In (b), the rotating shaft 7 is rotated to tilt the glass plate 5 with respect to the optical axis 6. When the glass plate 5 is tilted in this way, the light beam moves in parallel, resulting in a weak power distribution. part enters the optical fiber,
The coupling efficiency between the optical fibers becomes low, and the inclination angle can be adjusted to obtain a predetermined amount of attenuation. The variable range of this coupling efficiency can be arbitrarily set by the parameters of the distance between the optical fibers, the thickness of the glass plate 5, the refractive index, the inclination angle, and the fiber NA.

FIG. 3 is a schematic configuration diagram for explaining another embodiment of the optical attenuator according to the present invention.

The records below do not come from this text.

import Summits.HubbardSuperconductivity.HubbardSuperconductivity.Theorems.AnisotropyChordTransferFibre3FinXDEvalW

/-!
# Route `AnisotropyChord` / H0 rotor rung: FIN per-`L` SIDE-CONDITION cell facts, `L = 20` (GM₃ cells 78–79)

Kernel facts `sdCellAnyZ 20 (49/50) 20 la lb (c, bn, aD) = true` (regime clause `mHole ≥ 0 ∧ facMI·η·(aD + b/(2+cos θ)) < c` on the cell, or vacuity), g5's `xbEval` objects, `decide +kernel`.
Prover seat `hubbard-h0-rotor-p3` g7; helper for piece A = stmt-HubbardSuperconductivity-23918 of rung 19089 (`--supports`, helper class).
WHAT THIS IS NOT: nothing here proves superconductivity in the Hubbard model (rotor TARGET as worded stays FALSE, g15 verdict); kernel facts /
assembly for ONE conditional reduction at one `L`.
-/

set_option linter.dupNamespace false
set_option autoImplicit false

namespace Summit.HubbardSuperconductivity.HubbardSuperconductivity.Theorems.AnisotropyChord.Transfer.Fibre3

namespace FinXD

/-- side-condition cell `[922686456227121, 945753617632800]` of `L = 20` (`cert`). [folklore] -/
theorem sd20_78 : sdCellAnyZ 20 (49/50 : ℚ) 20 922686456227121 945753617632800 ((11/20 : ℚ), (13 : ℕ), (2/25 : ℚ)) = true := by (rw [← sdCellAnyZW_eq]; decide +kernel)

/-- side-condition cell `[945753617632800, 969397458073620]` of `L = 20` (`cert`). [folklore] -/
theorem sd20_79 : sdCellAnyZ 20 (49/50 : ℚ) 20 945753617632800 969397458073620 ((11/20 : ℚ), (13 : ℕ), (2/25 : ℚ)) = true := by (rw [← sdCellAnyZW_eq]; decide +kernel)

end FinXD

end Summit.HubbardSuperconductivity.HubbardSuperconductivity.Theorems.AnisotropyChord.Transfer.Fibre3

In FIG. 3, optical fiber 1 and optical fiber 1' are coupled by one coupling lens 2, and a glass plate 5 is placed at a position where the light beam from optical fiber 1 is converged by coupling lens 2. It is placed. This embodiment has the advantage that the initial insertion loss can be set low and the amount of attenuation can be easily set large.

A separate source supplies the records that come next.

import Summits.CriticalPhenomena.PercolationContinuityZ3.Theorems.PercNearOneGluingNoHeavyQuantGammaOfOneArm
import Literature.Probability.Percolation.HutchcroftGammaLeDeltaSubOneHolds
import HarnessLib

/-!
# PAPER-2 track, ARM-3 gen 4: the converse after Question q:chi is now UNCONDITIONAL in the kernel
# (`(T1)` with exponent `c > d/4` ⇒ the subcritical susceptibility input `γ' < 2` of route (C))

builds on p205010 (kernel theorem, internal audit signed; external expert review pending).
Status sentence for p205010: "θ(p_c) = 0 on ℤ^d, all d ≥ 2 — kernel-verified (Lean 4/Mathlib, standard
axioms); internal adversarial audit SIGNED 2026-08-20 04:29Z; external expert review pending."

Gen 3 (`…QuantGammaOfOneArm.lean`, p247366) proved, MODULO the named published fact
`Literature.Probability.Percolation.Hutchcroft2020_gamma_le_delta_sub_one` (Hutchcroft, Probab. Math. Phys. 1 (2020),
Thm 1.1 second bullet at `k = 1`), that a critical one-arm power law `OneArmPolyDecayAtCritical d c C` with `c > d/4`
gives the subcritical susceptibility input `SubcriticalGammaLtTwo d` of route (C) (with `g = d/c − 2`), and the lossy loop back
to `OneArmPolyDecayAtCritical d (2 − d/(2c)) C'`.  Gen 4 PROVED that fact in the kernel
(`Literature.Probability.Percolation.Hutchcroft2020_gamma_le_delta_sub_one_holds`, file
`Literature/Probability/Percolation/HutchcroftGammaLeDeltaSubOneHolds.lean`, through Hutchcroft's volume differential inequality
(1.3) via the two-function OSSS inequality on biased product spaces and the ghost-field exploration).  This file records the three
implications WITHOUT the fact hypothesis; their only remaining hypothesis is (T1) itself (open for `3 ≤ d ≤ 10`).  Helper of item
stmt-CriticalPhenomena-4575 (`--supports`); nothing here is an input of p205010.
-/

noncomputable section

open MeasureTheory Literature.Probability.Percolation Literature.Probability.LatticeModels

namespace Summit.CriticalPhenomena.PercolationContinuityZ3.Theorems.Quant

variable {d : ℕ}

/-- **(T1) with `c > d/4` ⇒ a subcritical susceptibility power bound with `g = d/c − 2 < 2` — UNCONDITIONAL** (Hutchcroft's
`γ ≤ δ − 1` is now a kernel theorem): `OneArmPolyDecayAtCritical d c C`, `d ≥ 2`, `d/4 < c` ⟹ `∃ M, ChiSubcritPowerBound d M (d/c − 2) 1`.
[cite: Hutchcroft2020, Thm. 1.1] -/
theorem chiSubcritPowerBound_of_oneArmPolyDecay_holds (hd : 2 ≤ d) {c C : ℝ} (hc : (d : ℝ) / 4 < c)
    (h : OneArmPolyDecayAtCritical d c C) : ∃ M : ℝ, ChiSubcritPowerBound d M ((d : ℝ) / c - 2) 1 :=
  chiSubcritPowerBound_of_oneArmPolyDecay Hutchcroft2020_gamma_le_delta_sub_one_holds hd hc h

/-- **The converse after Question q:chi, UNCONDITIONAL in the kernel**: a critical one-arm power law with exponent `c > d/4`
(`d ≥ 2`) implies route (C)'s input `SubcriticalGammaLtTwo d` (`γ' = d/c − 2 < 2`).  The only hypothesis left is (T1) itself.
[cite: Hutchcroft2020, Thm. 1.1] [cite: DewanMuirhead2022, Thm. 1.1] -/
theorem subcriticalGammaLtTwo_of_oneArmPolyDecay_holds (hd : 2 ≤ d) {c C : ℝ} (hc : (d : ℝ) / 4 < c)
    (h : OneArmPolyDecayAtCritical d c C) : SubcriticalGammaLtTwo d :=
  subcriticalGammaLtTwo_of_oneArmPolyDecay Hutchcroft2020_gamma_le_delta_sub_one_holds hd hc h

/-- **The lossy loop through route (C), UNCONDITIONAL**: `OneArmPolyDecayAtCritical d c C` with `c > d/4` gives back
`∃ C', OneArmPolyDecayAtCritical d (2 − d/(2c)) C'` (strictly weaker; no bootstrap).  Kernel end to end: two-box hyperscaling
(gen 3) ∘ Hutchcroft 2020 Thm 1.1 (gen 4, proved) ∘ Hutchcroft 2022 Thm 1.3 / route (C) (gen 1).
[cite: Hutchcroft2020, Thm. 1.1] [cite: Hutchcroft2022Triangle, Thm. 1.3] -/
theorem oneArmPolyDecayAtCritical_loop_holds (hd : 2 ≤ d) {c C : ℝ} (hc : (d : ℝ) / 4 < c)
    (h : OneArmPolyDecayAtCritical d c C) : ∃ C' : ℝ, OneArmPolyDecayAtCritical d (2 - (d : ℝ) / (2 * c)) C' :=
  oneArmPolyDecayAtCritical_loop Hutchcroft2020_gamma_le_delta_sub_one_holds hd hc h

end Summit.CriticalPhenomena.PercolationContinuityZ3.Theorems.Quant

end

In addition, as shown in FIG. 1a, two collimating lenses are used, which are configured to once make a parallel light beam using a collimating lens, and then converge it to one point again using a collimating lens to couple optical fibers 1 and 1'. It is also possible to place a glass plate in a position where the light beams are parallel to each other, but in this case, even if the light beams are moved in parallel, there will be only an extremely small change at the convergence point, and the variable range of attenuation will be limited. Extremely narrow and impractical. Therefore, in the present invention, the glass plate is arranged in a position where the light beams are not parallel, that is, in a radial or convergent position.

(f) Effect of the Invention As is clear from the above description, the optical attenuator according to the present invention is different from the conventional optical attenuator in that the optical attenuator is constructed using a glass plate with a thickness of several mm. The effect is extremely large, as it becomes possible to configure a smaller size and lower cost.

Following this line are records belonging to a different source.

import Summits.QuantumFields.BalabanUV.T4Continuum.Support.VariationalTaxiCoarse
import Summits.QuantumFields.BalabanUV.T4Continuum.Support.VariationalCovariantOneStep

/-!
# T⁴ programme, spine node NE2 (U1a), lane P2 — SUPPORT: TAXI CONTOUR TRANSPORTS vs THE STRAIGHT COARSE TRANSPORT (U(1)), PART 2 —
# the FACE binder `hcross` of leaf ONE⁺ and the MISMATCH binder `hmis` of leaf FED⁺ DISCHARGED; ONE⁺ and FED⁺ for taxi data

NE2 formalisation swarm `b2b-balaban-t4-ne2-formalise-*`, leaf 04 GEN 2 (`prover-b2b-balaban-t4-ne2-formalise-leaf-04-g2-0`); journal INTENT
CLAIMS.log l.9212.  Part 1 `VariationalTaxiCoarse` has the mechanism (rectangle Stokes `piT_mul_piT_shift`, the corners of the next block,
the two sweeps `lower_sweep` ∕ `upper_sweep`, `norm_lowerHol_sub_one_le`); `VariationalTaxiTransport` has the taxi transports `taxiT R`, the
in-block binder `inBlock_defect_taxiT_le ≤ w := (d−1)(L−1)·a` and UB⁺ for taxi data.  THIS FILE, with `Rc := coarseT R` (the straight coarse
transport of `L` fine bonds from the block base point; [Balaban1985BackgroundPropagators] (3.19) p.393 SHAPE only, abelian):
 * `cross_defect_taxiT_le`: `j_μ + 1 = L → ‖R(x,μ)·conj (taxiT R (x+e_μ))·taxiT R x − coarseT R y μ‖ ≤ (L+1)·w` — the binder `hcross` of
   `VariationalCovariantOneStep.exists_oneStep_lattice` (leaf-01-g2);
 * `norm_mis_taxiT_le`: `‖mis (coarseT R) R (taxiT R) y μ j‖ ≤ L·w` for EVERY offset — the binder `hmis` of
   `VariationalCovariantFederbush.sum_dirU_Qc_le` (P2 owner);
 * ENDS `exists_oneStep_taxi` (ONE⁺) and `sum_dirU_Qc_taxi` (FED⁺) whose ONLY binders are `|R| = 1`, `‖plaq R − 1‖ ≤ a` (and `0 ≤ a`).
Together with `VariationalTaxiTransport.exists_ub_taxi` (UB⁺): the three transport data of the P2 background tier (in-block `hw`∕`hin`, face
`hcross`, mismatch `hmis`) are ONE number, the plaquette defect, for taxi transports — k-UNIFORM after the physical prefactors
(`a ≍ α(nL)⁻²` ⇒ `n·L·(L+1)·w ≍ d·α·L/n`, summable down the tower).

HONEST FRAMING (T4-DAG p. 1).  A model-level DICTIONARY between hypothesis sets of OUR leaves; [folklore] abelian lattice gauge bookkeeping;
nothing printed is a hypothesis; no `def`; no `sorry`; axioms standard.  NOT the non-abelian `U(Γ)`∕`Ū` (ordered products); NOT REG⁺ (the
Hessian `hess` of the coarse field for `coarseT R` is untouched DATA of ONE⁺); NOT NE2⁺; NE2 NOT proved; spine 0/9; rung (B)+1 finite T⁴ —
NOT infinite volume, NOT mass gap, NOT Clay.  HONEST DEPENDENCY (cell, verbatim): continuum YM on T⁴ ⇐ BetaPertH ∧ nine spine estimates
(0/9 proved); BetaPertH ⇐ (D1) ∧ (D4) ∧ CAP+tail; G-an2-4 gates asym, D1 and NE2/3/4.
-/

noncomputable section

open scoped BigOperators ComplexConjugate
open Finset

namespace Summit.QuantumFields.BalabanUV.T4Continuum.VariationalTaxiCoarseBinders

open Literature.MathematicalPhysics.QuantumFieldTheory.Balaban1983to89.B5Prop11Plancherel (Tor fine unitVec)
open Literature.MathematicalPhysics.QuantumFieldTheory.Balaban1983to89.B5Prop11Lower (nsq)
open Literature.MathematicalPhysics.QuantumFieldTheory.Balaban1983to89.B5Block118 (tstep bpt)
open Summit.QuantumFields.BalabanUV.T4Continuum.ScalarBlockTrialFunction (bpt_add_unitVec_of_eq)
open Summit.QuantumFields.BalabanUV.T4Continuum.VariationalCovariantFederbush (piT Qc dirU mis sum_dirU_Qc_le)
open Summit.QuantumFields.BalabanUV.T4Continuum.VariationalCovariantUpperBound (mul_conj_of_norm_one)
open Summit.QuantumFields.BalabanUV.T4Continuum.VariationalCovariantInterpolant (hess)
open Summit.QuantumFields.BalabanUV.T4Continuum.VariationalCovariantOneStep (exists_oneStep_lattice)
open Summit.QuantumFields.BalabanUV.T4Continuum.VariationalTaxiTransport
open Summit.QuantumFields.BalabanUV.T4Continuum.VariationalTaxiCoarse

variable {d : ℕ}

/-! ## §4 The face binder of ONE⁺ and the mismatch binder of FED⁺ for taxi transports -/

section Binders

variable (L : ℕ) [NeZero L] (N : Fin d → ℕ) [hN : ∀ μ, NeZero (N μ)]
variable {R : Tor (fine L N) → Fin d → ℂ} (hR1 : ∀ x μ, ‖R x μ‖ = 1)
include hR1

omit hN in
/-- `|hol| = 1`. [folklore] -/
theorem norm_hol (y : Tor N) (j : Fin d → Fin L) (μ : Fin d) : ‖hol L N R y j μ‖ = 1 := by
  unfold hol
  refine norm_prod_eq_one _ _ fun i _ => ?_
  split_ifs with h
  · exact norm_prod_eq_one _ _ fun _ _ => norm_plaq L N hR1 _ _ _
  · exact norm_one

omit [NeZero L] hN hR1 in
/-- `‖u·v − 1‖ ≤ ‖u − 1‖ + ‖v − 1‖` for `‖u‖ = 1`. [folklore] -/
theorem norm_mul_sub_one_le {u v : ℂ} (hu : ‖u‖ = 1) : ‖u * v - 1‖ ≤ ‖u - 1‖ + ‖v - 1‖ := by
  have e : u * v - 1 = u * (v - 1) + (u - 1) := by ring
  rw [e]
  refine (norm_add_le _ _).trans ?_
  rw [norm_mul, hu, one_mul, add_comm]

/-- the IN-BLOCK binder of `VariationalTaxiTransport` with the common constant `(d−1)(L−1)(L+1)·a ≥ (d−1)(L−1)·a`, so that ONE⁺ takes
one `m₁` for both bond types. [folklore] -/
theorem inBlock_defect_taxiT_le' {a : ℝ} (ha : ∀ x κ ν, ‖plaq L N R x κ ν - 1‖ ≤ a)
    (y : Tor N) (j : Fin d → Fin L) (μ : Fin d) (h : (j μ : ℕ) + 1 < L) :
    ‖R (bpt L N y j) μ * conj (taxiT L N R (bpt L N y j + unitVec (fine L N) μ)) * taxiT L N R (bpt L N y j) - 1‖
      ≤ ((d - 1 : ℕ) : ℝ) * ((L - 1 : ℕ) : ℝ) * ((L : ℝ) + 1) * a := by
  have ha0 : 0 ≤ a := (norm_nonneg _).trans (ha (bpt L N y j) μ μ)
  refine (inBlock_defect_taxiT_le L N hR1 ha y j μ h).trans ?_
  have h0 : 0 ≤ ((d - 1 : ℕ) : ℝ) * ((L - 1 : ℕ) : ℝ) * a := by positivity
  have hL : (0 : ℝ) ≤ L := Nat.cast_nonneg _
  nlinarith

/-- **THE FACE BINDER OF ONE⁺ FOR TAXI TRANSPORTS**: on a bond leaving block `y` through its far `μ`-face,
`‖R(x,μ)·conj (taxiT R (x+e_μ))·taxiT R x − coarseT R y μ‖ ≤ (d−1)(L−1)(L+1)·a`. [folklore] -/
theorem cross_defect_taxiT_le {a : ℝ} (ha : ∀ x κ ν, ‖plaq L N R x κ ν - 1‖ ≤ a)
    (y : Tor N) (j : Fin d → Fin L) (μ : Fin d) (h : (j μ : ℕ) + 1 = L) :
    ‖R (bpt L N y j) μ * conj (taxiT L N R (bpt L N y j + unitVec (fine L N) μ)) * taxiT L N R (bpt L N y j) - coarseT L N R y μ‖
      ≤ ((d - 1 : ℕ) : ℝ) * ((L - 1 : ℕ) : ℝ) * ((L : ℝ) + 1) * a := by
  have hμd : (μ : ℕ) < d := μ.is_lt
  rw [bpt_add_unitVec_of_eq L N y j μ h, taxiT_bpt, taxiT_bpt]
  -- the pieces
  set A : ℂ := ∏ i ∈ Finset.range (μ : ℕ), leg L N R y j i with hA
  set B : ℂ := leg L N R y j μ with hB
  set C : ℂ := ∏ i ∈ Finset.Ico ((μ : ℕ) + 1) d, leg L N R y j i with hC
  set A' : ℂ := ∏ i ∈ Finset.range (μ : ℕ),
    (if h : i < d then piT L N R (corner L N y j i + tstep (fine L N) μ L) ⟨i, h⟩ (j ⟨i, h⟩ : ℕ) else 1) with hA'
  set C' : ℂ := ∏ i ∈ Finset.Ico ((μ : ℕ) + 1) d,
    (if h : i < d then piT L N R (corner L N y j i + unitVec (fine L N) μ) ⟨i, h⟩ (j ⟨i, h⟩ : ℕ) else 1) with hC'
  set HL : ℂ := ∏ i ∈ Finset.range (μ : ℕ),
    (if h : i < d then rect L N R (corner L N y j i) μ L ⟨i, h⟩ (j ⟨i, h⟩ : ℕ) else 1) with hHL
  set P : ℂ := coarseT L N R y μ with hP
  set Pμ : ℂ := piT L N R (corner L N y j μ) μ L with hPμ
  set r : ℂ := R (bpt L N y j) μ with hr
  set r₁ : ℂ := R (corner L N y j ((μ : ℕ) + 1)) μ with hr₁
  -- the two taxi paths in pieces
  have htaxi : taxi L N R y j = A * B * C := prod_range_split (fun i => leg L N R y j i) μ
  have htaxi' : taxi L N R (y + unitVec N μ) (Function.update j μ 0) = A' * 1 * C' := by
    rw [taxi, prod_range_split _ μ, leg_face_eq]
    congr 1
    · congr 1
      refine Finset.prod_congr rfl fun i hi => ?_
      have hiμ : i < (μ : ℕ) := Finset.mem_range.mp hi
      rw [dif_pos (hiμ.trans hμd), leg_face_lt L N y j μ hiμ]
    · refine Finset.prod_congr rfl fun i hi => ?_
      have hi' := Finset.mem_Ico.mp hi
      rw [dif_pos hi'.2, leg_face_gt L N y j μ h (Nat.lt_of_succ_le hi'.1) hi'.2]
  -- the sweeps
  have hup : r₁ * C' = hol L N R y j μ * (C * r) := by
    have := upper_sweep L N hR1 y j μ d (Nat.succ_le_of_lt hμd) le_rfl
    rw [corner_d] at this
    exact this
  have hlow : P * A' = HL * (A * Pμ) := by
    have := lower_sweep L N hR1 y j μ (μ : ℕ) hμd.le
    exact this
  have hBr : B * r₁ = Pμ := by
    have hL : piT L N R (corner L N y j μ) μ L = piT L N R (corner L N y j μ) μ ((j μ : ℕ) + 1) := by rw [h]
    rw [hPμ, hL, hB, hr₁, corner_succ L N y j hμd]
    simp only [leg, dif_pos hμd, Fin.eta, piT]
  -- unit moduli
  have nhol := (mul_conj_of_norm_one (norm_hol L N hR1 y j μ)).2
  have nHL' : ‖HL‖ = 1 := by
    refine norm_prod_eq_one _ _ fun i _ => ?_
    split_ifs with h
    · exact norm_rect L N hR1 _ _ _ _ _
    · exact norm_one
  have nHL := (mul_conj_of_norm_one nHL').2
  have nA' : A' * conj A' = 1 := by
    refine (mul_conj_of_norm_one (norm_prod_eq_one _ _ fun i _ => ?_)).1
    split_ifs with h
    · exact norm_piT L N hR1 _ _ _
    · exact norm_one
  have nC' : C' * conj C' = 1 := by
    refine (mul_conj_of_norm_one (norm_prod_eq_one _ _ fun i _ => ?_)).1
    split_ifs with h
    · exact norm_piT L N hR1 _ _ _
    · exact norm_one
  -- algebra
  have h1 : C * r = conj (hol L N R y j μ) * (r₁ * C') := by
    linear_combination (-(conj (hol L N R y j μ))) * hup + (-(C * r)) * nhol
  have h2 : A * Pμ = conj HL * (P * A') := by
    linear_combination (-(conj HL)) * hlow + (-(A * Pμ)) * nHL
  have key : r * conj (A' * 1 * C') * (A * B * C) = conj (hol L N R y j μ * HL) * P := by
    calc r * conj (A' * 1 * C') * (A * B * C)
        = conj A' * conj C' * (A * B) * (C * r) := by simp only [map_mul, map_one]; ring
      _ = conj A' * conj C' * (A * B) * (conj (hol L N R y j μ) * (r₁ * C')) := by rw [h1]
      _ = conj (hol L N R y j μ) * conj A' * (C' * conj C') * (A * (B * r₁)) := by ring
      _ = conj (hol L N R y j μ) * conj A' * 1 * (A * Pμ) := by rw [nC', hBr]
      _ = conj (hol L N R y j μ) * conj A' * (conj HL * (P * A')) := by rw [h2]; ring
      _ = conj (hol L N R y j μ) * conj HL * P * (A' * conj A') := by ring
      _ = conj (hol L N R y j μ * HL) * P := by rw [nA', map_mul]; ring
  rw [htaxi', htaxi, key]
  have e : conj (hol L N R y j μ * HL) * P - P = conj (hol L N R y j μ * HL - 1) * P := by
    simp only [map_mul, map_sub, map_one]; ring
  rw [e, norm_mul, Complex.norm_conj, hP, norm_coarseT L N hR1, mul_one]
  refine (norm_mul_sub_one_le (norm_hol L N hR1 y j μ)).trans ?_
  have hh := norm_hol_sub_one_le L N hR1 y j μ ha
  have hl := norm_lowerHol_sub_one_le L N hR1 y j μ ha hμd.le
  have : ((d - 1 : ℕ) : ℝ) * ((L - 1 : ℕ) : ℝ) * a + ((d - 1 : ℕ) : ℝ) * ((L : ℝ) * ((L - 1 : ℕ) : ℝ) * a)
      = ((d - 1 : ℕ) : ℝ) * ((L - 1 : ℕ) : ℝ) * ((L : ℝ) + 1) * a := by ring
  linarith

/-- **THE MISMATCH BINDER OF FED⁺ FOR TAXI TRANSPORTS**: for every block, direction and offset,
`‖mis (coarseT R) R (taxiT R) y μ j‖ ≤ (d−1)·L·(L−1)·a`. [folklore] -/
theorem norm_mis_taxiT_le {a : ℝ} (ha : ∀ x κ ν, ‖plaq L N R x κ ν - 1‖ ≤ a) (y : Tor N) (μ : Fin d) (j : Fin d → Fin L) :
    ‖mis L N (coarseT L N R) R (taxiT L N R) y μ j‖ ≤ ((d - 1 : ℕ) : ℝ) * ((L : ℝ) * ((L - 1 : ℕ) : ℝ) * a) := by
  set HL : ℂ := ∏ i ∈ Finset.range d,
    (if h : i < d then rect L N R (corner L N y j i) μ L ⟨i, h⟩ (j ⟨i, h⟩ : ℕ) else 1) with hHL
  have htaxi' : taxi L N R (y + unitVec N μ) j
      = ∏ i ∈ Finset.range d, (if h : i < d then piT L N R (corner L N y j i + tstep (fine L N) μ L) ⟨i, h⟩ (j ⟨i, h⟩ : ℕ) else 1) := by
    unfold taxi
    refine Finset.prod_congr rfl fun i hi => ?_
    rw [dif_pos (Finset.mem_range.mp hi), leg_next L N y j μ (Finset.mem_range.mp hi)]
  have hsw : coarseT L N R y μ * taxi L N R (y + unitVec N μ) j = HL * (taxi L N R y j * piT L N R (bpt L N y j) μ L) := by
    have := lower_sweep L N hR1 y j μ d le_rfl
    rw [corner_d, ← htaxi'] at this
    exact this
  have e : mis L N (coarseT L N R) R (taxiT L N R) y μ j = (HL - 1) * (taxi L N R y j * piT L N R (bpt L N y j) μ L) := by
    unfold mis
    rw [taxiT_bpt, taxiT_bpt, hsw]
    ring
  rw [e, norm_mul, norm_mul, norm_taxi L N hR1, norm_piT L N hR1, mul_one, mul_one]
  exact norm_lowerHol_sub_one_le L N hR1 y j μ ha le_rfl

end Binders

/-! ## §5 ENDS: ONE⁺ and FED⁺ for taxi data — binders `|R| = 1` and the plaquette defect only -/

section Ends

variable (L : ℕ) [NeZero L] (N : Fin d → ℕ) [hN : ∀ μ, NeZero (N μ)]
variable {R : Tor (fine L N) → Fin d → ℂ} (hR1 : ∀ x μ, ‖R x μ‖ = 1)
include hR1

/-- **ONE⁺ WITH TAXI TRANSPORTS** (`VariationalCovariantOneStep.exists_oneStep_lattice` at `T′ := taxiT R`, `Rc := coarseT R`,
`m := (d−1)(L−1)(L+1)·a`): for every coarse `λ` a fine competitor with `Q_T f′ = λ` EXACTLY and
`Σ_μ dirU R f′ μ ≤ (√(L^d/L²·X + (d/4+1/2)·L^d/L·HESS) + √d·m·√(2(1+d²)·L^d·Σ|λ|²))²`, `X`, `HESS` the covariant sums of `λ` for the
STRAIGHT COARSE TRANSPORT; binders: `|R| = 1`, `‖plaq R − 1‖ ≤ a`, `0 ≤ a`. [folklore] -/
theorem exists_oneStep_taxi {a : ℝ} (ha0 : 0 ≤ a) (ha : ∀ x κ ν, ‖plaq L N R x κ ν - 1‖ ≤ a) (lam : Tor N → ℂ) :
    ∃ f' : Tor (fine L N) → ℂ, (fun y => Qc L N (taxiT L N R) f' y) = lam ∧
      ∑ μ, dirU (fine L N) R f' μ
        ≤ (Real.sqrt ((L : ℝ) ^ d / (L : ℝ) ^ 2 * (∑ μ, dirU N (coarseT L N R) lam μ)
              + ((d : ℝ) / 4 + 1 / 2) * ((L : ℝ) ^ d / L) * hess N (coarseT L N R) lam)
            + Real.sqrt d * ((((d - 1 : ℕ) : ℝ) * ((L - 1 : ℕ) : ℝ) * ((L : ℝ) + 1) * a)
              * Real.sqrt (2 * (1 + (d : ℝ) ^ 2) * ((L : ℝ) ^ d * nsq lam)))) ^ 2 := by
  have hm0 : 0 ≤ ((d - 1 : ℕ) : ℝ) * ((L - 1 : ℕ) : ℝ) * ((L : ℝ) + 1) * a := by positivity
  exact exists_oneStep_lattice L N (norm_taxiT L N hR1) (norm_coarseT L N hR1) hm0
    (fun y j μ h => inBlock_defect_taxiT_le' L N hR1 ha y j μ h) (fun y j μ h => cross_defect_taxiT_le L N hR1 ha y j μ h)

/-- **FED⁺ WITH TAXI TRANSPORTS** (`VariationalCovariantFederbush.sum_dirU_Qc_le` at `T′ := taxiT R`, `Rc := coarseT R`,
`m := (d−1)·L·(L−1)·a`): `Σ_μ dirU (coarseT R) (Q_T f′) μ ≤ (√(L²·Σ_μ dirU R f′ μ/L^d) + √d·m·√(Σ|f′|²/L^d))²` for EVERY fine field;
binders: `|R| = 1`, `‖plaq R − 1‖ ≤ a`. [folklore] -/
theorem sum_dirU_Qc_taxi {a : ℝ} (ha0 : 0 ≤ a) (ha : ∀ x κ ν, ‖plaq L N R x κ ν - 1‖ ≤ a) (f' : Tor (fine L N) → ℂ) :
    ∑ μ, dirU N (coarseT L N R) (Qc L N (taxiT L N R) f') μ
      ≤ (Real.sqrt ((L : ℝ) ^ 2 * (∑ μ, dirU (fine L N) R f' μ) / (L : ℝ) ^ d)
          + Real.sqrt d * ((((d - 1 : ℕ) : ℝ) * ((L : ℝ) * ((L - 1 : ℕ) : ℝ) * a))
            * Real.sqrt ((∑ x, ‖f' x‖ ^ 2) / (L : ℝ) ^ d))) ^ 2 :=
  sum_dirU_Qc_le L N (coarseT L N R) R (taxiT L N R) (fun x μ => (hR1 x μ).le) (fun x => (norm_taxiT L N hR1 x).le)
    (by positivity) (fun y μ j => norm_mis_taxiT_le L N hR1 ha y μ j) f'

end Ends

end Summit.QuantumFields.BalabanUV.T4Continuum.VariationalTaxiCoarseBinders

end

[Brief explanation of the drawing]

FIG. 1 is a diagram for explaining a conventional optical attenuator.
1 is a schematic configuration diagram, b is a plan view of a metal film-deposited glass disk, FIG. , b shows a tilted state, and FIG. 3 is a schematic configuration diagram for explaining another embodiment of the optical attenuator according to the present invention. In the figure, 1 and 1' are optical fibers, 2 is a collimating lens, 3 is a metal film-deposited glass disk,
4 and 7 are rotation axes, 5 is a glass plate, and 6 is an optical axis, respectively.

Claims (1)

[Claims] 1. Pairs of optical fibers are arranged on a common optical axis so that their end faces face each other with a predetermined gap, and at a position where the light beams between the opposing optical fibers are not parallel, A flat plate made of a transparent material is arranged so as to be tiltable with respect to the optical axis, and by tilting the flat plate, the light beam from one of the optical fibers in the pair is adjusted so that the strongest part of the power distribution is An optical attenuator characterized in that the light beam is shifted from the end face of the other optical fiber and can be incident on the other optical fiber with a predetermined amount of attenuation. 2. The optical attenuator according to claim 1, wherein the flat plate is arranged at a position directly hit by the radial light beam from the one optical fiber. 3. The optical fibers of the pair are coupled by a coupling lens, and the flat plate is disposed at a position where the light beam is converged by the coupling lens. Optical attenuator.